"I wonder if he really meant anything," the girl was thinking in terror,
and he, "she knows something; now, I would like to know what."
Melissy attended to her duties in the postoffice after the arrival of the
stage, and looked after the dining-room as usual, but she was all the time
uneasily aware that Jack Flatray had quietly disappeared. Where had he
gone? And why? She found no answer to that question, but the ranger
dropped in on his bronco in time for supper, imperturbable and
self-contained as ever.
"Think I'll stay all night if you have a room for me," he told her after
he had eaten.
"We have a room," she said. "What more have you heard about the stage
robbery?"
"Nothing, Miss Lee."
"Oh, I thought maybe you had," she murmured tremulously, for his blue
eyes were unwaveringly upon her and she could not know how much or how
little he might mean.
Later she saw him sitting on the fence, holding genial converse with Jim
Budd.

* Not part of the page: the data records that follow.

import Summits.HubbardSuperconductivity.HubbardSuperconductivity.Theses.LevyLogBootstrap
import HarnessLib

/-!
# Route `LevyLogBootstrap`, support `LevyJensenFloor` (stmt-HubbardSuperconductivity-15050)

The ν-free "take logarithms" floor (card `levy-mass-log-bootstrap`, P1): for every `M` and every
entrywise positive function `k` on the torus `(ℤ/Mℤ)²`,
`exp(−M⁻² Σ_X log(k(0)/k(X))) ≤ (Σ_X k(X)) / (M² k(0))` — "condensate fraction ≥ e^{−Lévy mass}".
Proof: Jensen's inequality for the convex function `exp` with the uniform weights `1/M²` on the
`M²` points of the torus (`ConvexOn.map_sum_le`, `convexOn_exp`), since `exp(log(k X / k 0)) = k X / k 0`.
Berg–Christensen–Ressel (1984) Ch. 3; Bhatia (2006). No definition is introduced; sorry-free.
-/

noncomputable section

set_option linter.dupNamespace false

namespace Summit.HubbardSuperconductivity.HubbardSuperconductivity.Theorems.LevyLogBootstrap

open scoped BigOperators
open Finset Literature.Probability.LatticeModels
open Summit.HubbardSuperconductivity.HubbardSuperconductivity.Theses.LevyLogBootstrap

/-- **`LevyJensenFloor` holds** (item stmt-HubbardSuperconductivity-15050): for every `M` and every
entrywise positive `k : (ℤ/Mℤ)² → ℝ`, `exp(−M⁻² Σ_X log(k 0 / k X)) ≤ (Σ_X k X) / (M² · k 0)` —
Jensen for `exp` with uniform weights. [cite: BergChristensenRessel1984, Ch. 3] -/
theorem levyJensenFloor_proof : LevyJensenFloor := by
  intro M _ k hk
  have hcard : (Fintype.card (TorusSite 2 M) : ℝ) = (M : ℝ) ^ 2 := by
    change (Fintype.card (Fin 2 → ZMod M) : ℝ) = (M : ℝ) ^ 2
    rw [Fintype.card_fun, ZMod.card, Fintype.card_fin]
    push_cast
    ring
  have hM : (0 : ℝ) < (M : ℝ) ^ 2 := by
    have : (0 : ℝ) < (M : ℝ) := by exact_mod_cast Nat.pos_of_ne_zero (NeZero.ne M)
    positivity
  have hk0 : 0 < k 0 := hk 0
  -- Jensen for `exp`, uniform weights `1/M²`, points `log (k X / k 0)`
  have hJ := (convexOn_exp).map_sum_le (t := (Finset.univ : Finset (TorusSite 2 M)))
    (w := fun _ => 1 / (M : ℝ) ^ 2) (p := fun X => Real.log (k X / k 0))
    (fun _ _ => by positivity)
    (by rw [Finset.sum_const, Finset.card_univ, nsmul_eq_mul, hcard, mul_one_div_cancel hM.ne'])
    (fun _ _ => Set.mem_univ _)
  -- rewrite both sides
  have h1 : ∑ X, Real.log (k X / k 0) = -(∑ X, Real.log (k 0 / k X)) := by
    rw [← Finset.sum_neg_distrib]
    refine Finset.sum_congr rfl fun X _ => ?_
    rw [Real.log_div (hk X).ne' hk0.ne', Real.log_div hk0.ne' (hk X).ne']
    ring
  have h2 : ∑ X, Real.exp (Real.log (k X / k 0)) = (∑ X, k X) / k 0 := by
    rw [Finset.sum_div]
    refine Finset.sum_congr rfl fun X _ => ?_
    rw [Real.exp_log (div_pos (hk X) hk0)]
  have hlhs : ∑ X, (1 / (M : ℝ) ^ 2) • Real.log (k X / k 0) =
      -(∑ X, Real.log (k 0 / k X)) / (M : ℝ) ^ 2 := by
    rw [← Finset.smul_sum, smul_eq_mul, h1]
    ring
  have hrhs : ∑ X, (1 / (M : ℝ) ^ 2) • Real.exp (Real.log (k X / k 0)) =
      (∑ X, k X) / ((M : ℝ) ^ 2 * k 0) := by
    rw [← Finset.smul_sum, smul_eq_mul, h2, one_div, ← div_eq_inv_mul, div_div, mul_comm (k 0)]
  rw [hlhs, hrhs] at hJ
  exact hJ

end Summit.HubbardSuperconductivity.HubbardSuperconductivity.Theorems.LevyLogBootstrap

end
/-- **The co-rival-free `(3|0)`-vectors of a kernel cube are linearly independent** (this work): at a kernel block `K`, the vectors `μ_Q` of the
`Q ∈ P30(Kᶜ)` having no co-rival (no label-3 `T ⊆ Kᶜ` with `Kᶜ∖Q ⊆ T` and `lab (Kᶜ∖T) = 0`) are independent — the down-reader of the `|Q|`-minimal
member of a dependency reads its coefficient (`mu_read_down_exact`, junk-free without co-rivals). [this work] -/
theorem mu_corivalFree_linearIndependent {K : Finset α} (hK4 : F.lab K = 4) :
    LinearIndependent (ZMod 2)
      (fun Q : ↥((Kᶜ).powerset.filter (fun Q => F.lab Q = 3 ∧ F.lab (Kᶜ \ Q) = 0 ∧
          ∀ T ∈ (Kᶜ).powerset, Kᶜ \ Q ⊆ T → F.lab T = 3 → F.lab (Kᶜ \ T) ≠ 0)) =>
        fun σ : ↥(F.sup.filter (fun σ => σ.2 = K)) =>
          ∑ R' ∈ (Kᶜ).powerset, (if F.lab R' = 0 ∧ (σ.1.1 ∪ σ.1.2)ᶜ ⊆ R' ∧ R' ⊆ Q.1 then (1 : ZMod 2) else 0)) := by
  classical
  set I := (Kᶜ).powerset.filter (fun Q => F.lab Q = 3 ∧ F.lab (Kᶜ \ Q) = 0 ∧
      ∀ T ∈ (Kᶜ).powerset, Kᶜ \ Q ⊆ T → F.lab T = 3 → F.lab (Kᶜ \ T) ≠ 0) with hI
  rw [Fintype.linearIndependent_iff]
  intro g hg
  by_contra hne
  push Not at hne
  obtain ⟨i₀, hi₀⟩ := hne
  have hsum : ∀ σ ∈ F.sup, σ.2 = K →
      (∑ i : ↥I, g i * (∑ R' ∈ (Kᶜ).powerset, (if F.lab R' = 0 ∧ (σ.1 ∪ σ.2)ᶜ ⊆ R' ∧ R' ⊆ i.1 then (1 : ZMod 2) else 0))) = 0 := by
    intro σ hσ hσS
    have h := congrFun hg ⟨σ, mem_filter.2 ⟨hσ, hσS⟩⟩
    simp only [Finset.sum_apply, Pi.smul_apply, smul_eq_mul, Pi.zero_apply] at h
    exact h
  obtain ⟨s, hsT, hmin⟩ := Finset.exists_min_image ((Finset.univ : Finset ↥I).filter (fun i => g i ≠ 0))
    (fun i : ↥I => i.1.card) ⟨i₀, mem_filter.2 ⟨mem_univ _, hi₀⟩⟩
  have hgs : g s ≠ 0 := (mem_filter.1 hsT).2
  obtain ⟨hsW, hs3, hs0, hsH⟩ := mem_filter.1 s.2
  have hQS : s.1 ⊆ Kᶜ := mem_powerset.1 hsW
  -- the junk of the down-reader of `s` vanishes (no co-rival)
  have hjunk : ∀ Q' : Finset α, (∑ T ∈ (Kᶜ).powerset, (if F.lab T = 3 then
      (∑ R1 ∈ (Kᶜ).powerset, (if F.lab R1 = 0 ∧ R1 ⊆ s.1 ∧ Kᶜ \ T ⊆ R1 then (1 : ZMod 2) else 0)) *
      (∑ R' ∈ (Kᶜ).powerset, (if F.lab R' = 0 ∧ R' ⊆ Q' ∧ R' ⊆ T then (1 : ZMod 2) else 0)) else 0)) = 0 := by
    intro Q'
    refine sum_eq_zero fun T hT => ?_
    by_cases hT3 : F.lab T = 3
    · rw [if_pos hT3]
      rw [show (∑ R1 ∈ (Kᶜ).powerset, (if F.lab R1 = 0 ∧ R1 ⊆ s.1 ∧ Kᶜ \ T ⊆ R1 then (1 : ZMod 2) else 0)) = 0 from
        sum_eq_zero fun R1 _ => by
          rw [if_neg]
          rintro ⟨hR10, hR1Q, hTR1⟩
          exact hsH T hT (sdiff_subset_comm_of_subset.1 (hTR1.trans hR1Q)) hT3 (F.lab_eq_zero_of_subset hTR1 hR10), zero_mul]
    · rw [if_neg hT3]
  -- reading of each `μ_i` by `Λ*_{s}`
  have hread : ∀ i : ↥I, (∑ Y ∈ (s.1).powerset, (if F.lab Y = 0 then
      ∑ σ : ↥(F.sup.filter (fun σ => σ.2 = K)),
        (∑ R ∈ (Kᶜ).powerset, (if F.lab R = 4 ∧ Kᶜ \ Y ⊆ R ∧ R ⊆ σ.1.1 then (1 : ZMod 2) else 0)) *
        (∑ R' ∈ (Kᶜ).powerset, (if F.lab R' = 0 ∧ (σ.1.1 ∪ σ.1.2)ᶜ ⊆ R' ∧ R' ⊆ i.1 then (1 : ZMod 2) else 0)) else 0))
      = if i.1 ⊆ s.1 then 1 else 0 := by
    intro i
    obtain ⟨hiW, hi3, -, -⟩ := mem_filter.1 i.2
    have h := F.mu_read_down_exact Kᶜ hQS (mem_powerset.1 hiW) hs0 hi3
    rw [hjunk i.1, add_zero] at h
    rw [← h]
    refine sum_congr rfl fun Y hY => ?_
    by_cases hY0 : F.lab Y = 0
    · rw [if_pos hY0, if_pos hY0, F.mu_pair_col_block hK4 i.1 (Kᶜ \ Y)]
    · rw [if_neg hY0, if_neg hY0]
  have hzero : (∑ i : ↥I, g i * (if i.1 ⊆ s.1 then (1 : ZMod 2) else 0)) = 0 := by
    rw [show (∑ i : ↥I, g i * (if i.1 ⊆ s.1 then (1 : ZMod 2) else 0))
        = ∑ i : ↥I, ∑ Y ∈ (s.1).powerset, g i * (if F.lab Y = 0 then
            ∑ σ : ↥(F.sup.filter (fun σ => σ.2 = K)),
              (∑ R ∈ (Kᶜ).powerset, (if F.lab R = 4 ∧ Kᶜ \ Y ⊆ R ∧ R ⊆ σ.1.1 then (1 : ZMod 2) else 0)) *
              (∑ R' ∈ (Kᶜ).powerset, (if F.lab R' = 0 ∧ (σ.1.1 ∪ σ.1.2)ᶜ ⊆ R' ∧ R' ⊆ i.1 then (1 : ZMod 2) else 0)) else 0) from
      sum_congr rfl fun i _ => by rw [← hread i, Finset.mul_sum]]
    rw [Finset.sum_comm]
    refine sum_eq_zero fun Y _ => ?_
    by_cases hY0 : F.lab Y = 0
    · simp only [hY0, if_true]
      rw [show (∑ i : ↥I, g i * ∑ σ : ↥(F.sup.filter (fun σ => σ.2 = K)),
              (∑ R ∈ (Kᶜ).powerset, (if F.lab R = 4 ∧ Kᶜ \ Y ⊆ R ∧ R ⊆ σ.1.1 then (1 : ZMod 2) else 0)) *
              (∑ R' ∈ (Kᶜ).powerset, (if F.lab R' = 0 ∧ (σ.1.1 ∪ σ.1.2)ᶜ ⊆ R' ∧ R' ⊆ i.1 then (1 : ZMod 2) else 0)))
          = ∑ σ : ↥(F.sup.filter (fun σ => σ.2 = K)),
              (∑ R ∈ (Kᶜ).powerset, (if F.lab R = 4 ∧ Kᶜ \ Y ⊆ R ∧ R ⊆ σ.1.1 then (1 : ZMod 2) else 0)) *
              (∑ i : ↥I, g i * (∑ R' ∈ (Kᶜ).powerset, (if F.lab R' = 0 ∧ (σ.1.1 ∪ σ.1.2)ᶜ ⊆ R' ∧ R' ⊆ i.1 then (1 : ZMod 2) else 0))) from by
        simp only [Finset.mul_sum]
        rw [Finset.sum_comm]
        exact sum_congr rfl fun σ _ => sum_congr rfl fun i _ => by ring]
      refine sum_eq_zero fun σ _ => ?_
      rw [hsum σ.1 (mem_filter.1 σ.2).1 (mem_filter.1 σ.2).2, mul_zero]
    · exact sum_eq_zero fun i _ => by rw [if_neg hY0, mul_zero]
  rw [← Finset.sum_erase_add _ _ (mem_univ s)] at hzero
  rw [show (∑ i ∈ (Finset.univ : Finset ↥I).erase s, g i * (if i.1 ⊆ s.1 then (1 : ZMod 2) else 0)) = 0 from
    sum_eq_zero fun i hi => by
      by_cases hgi : g i = 0
      · rw [hgi, zero_mul]
      · have hiT : i ∈ (Finset.univ : Finset ↥I).filter (fun i => g i ≠ 0) := mem_filter.2 ⟨mem_univ _, hgi⟩
        have hPi : ¬ i.1 ⊆ s.1 := by
          intro hPi
          have heq : i.1 = s.1 := Finset.eq_of_subset_of_card_le hPi (hmin i hiT)
          exact (mem_erase.1 hi).1 (Subtype.ext heq)
        rw [if_neg hPi, mul_zero], zero_add, if_pos (subset_refl _), mul_one] at hzero
  exact hgs hzero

The waiter was flashing a double row of white teeth in deep laughter
at something the deputy had told him. Evidently they were already friends.
When she looked again, a few minutes later, she knew Jack had reached the
point where he was pumping Jim and the latter was disseminating
misinformation. That the negro was stanch enough, she knew, but she was on
the anxious seat lest his sharp-witted inquisitor get what he wanted in
spite of him. After he had finished with Budd the ranger drifted around to
the kitchen in time to intercept Hop Ling casually as he came out after
finishing his evening's work. The girl was satisfied Flatray could not
have any suspicion of the truth. Nevertheless, she wished he would let the
help alone. He might accidentally stumble on something that would set him
on the right track.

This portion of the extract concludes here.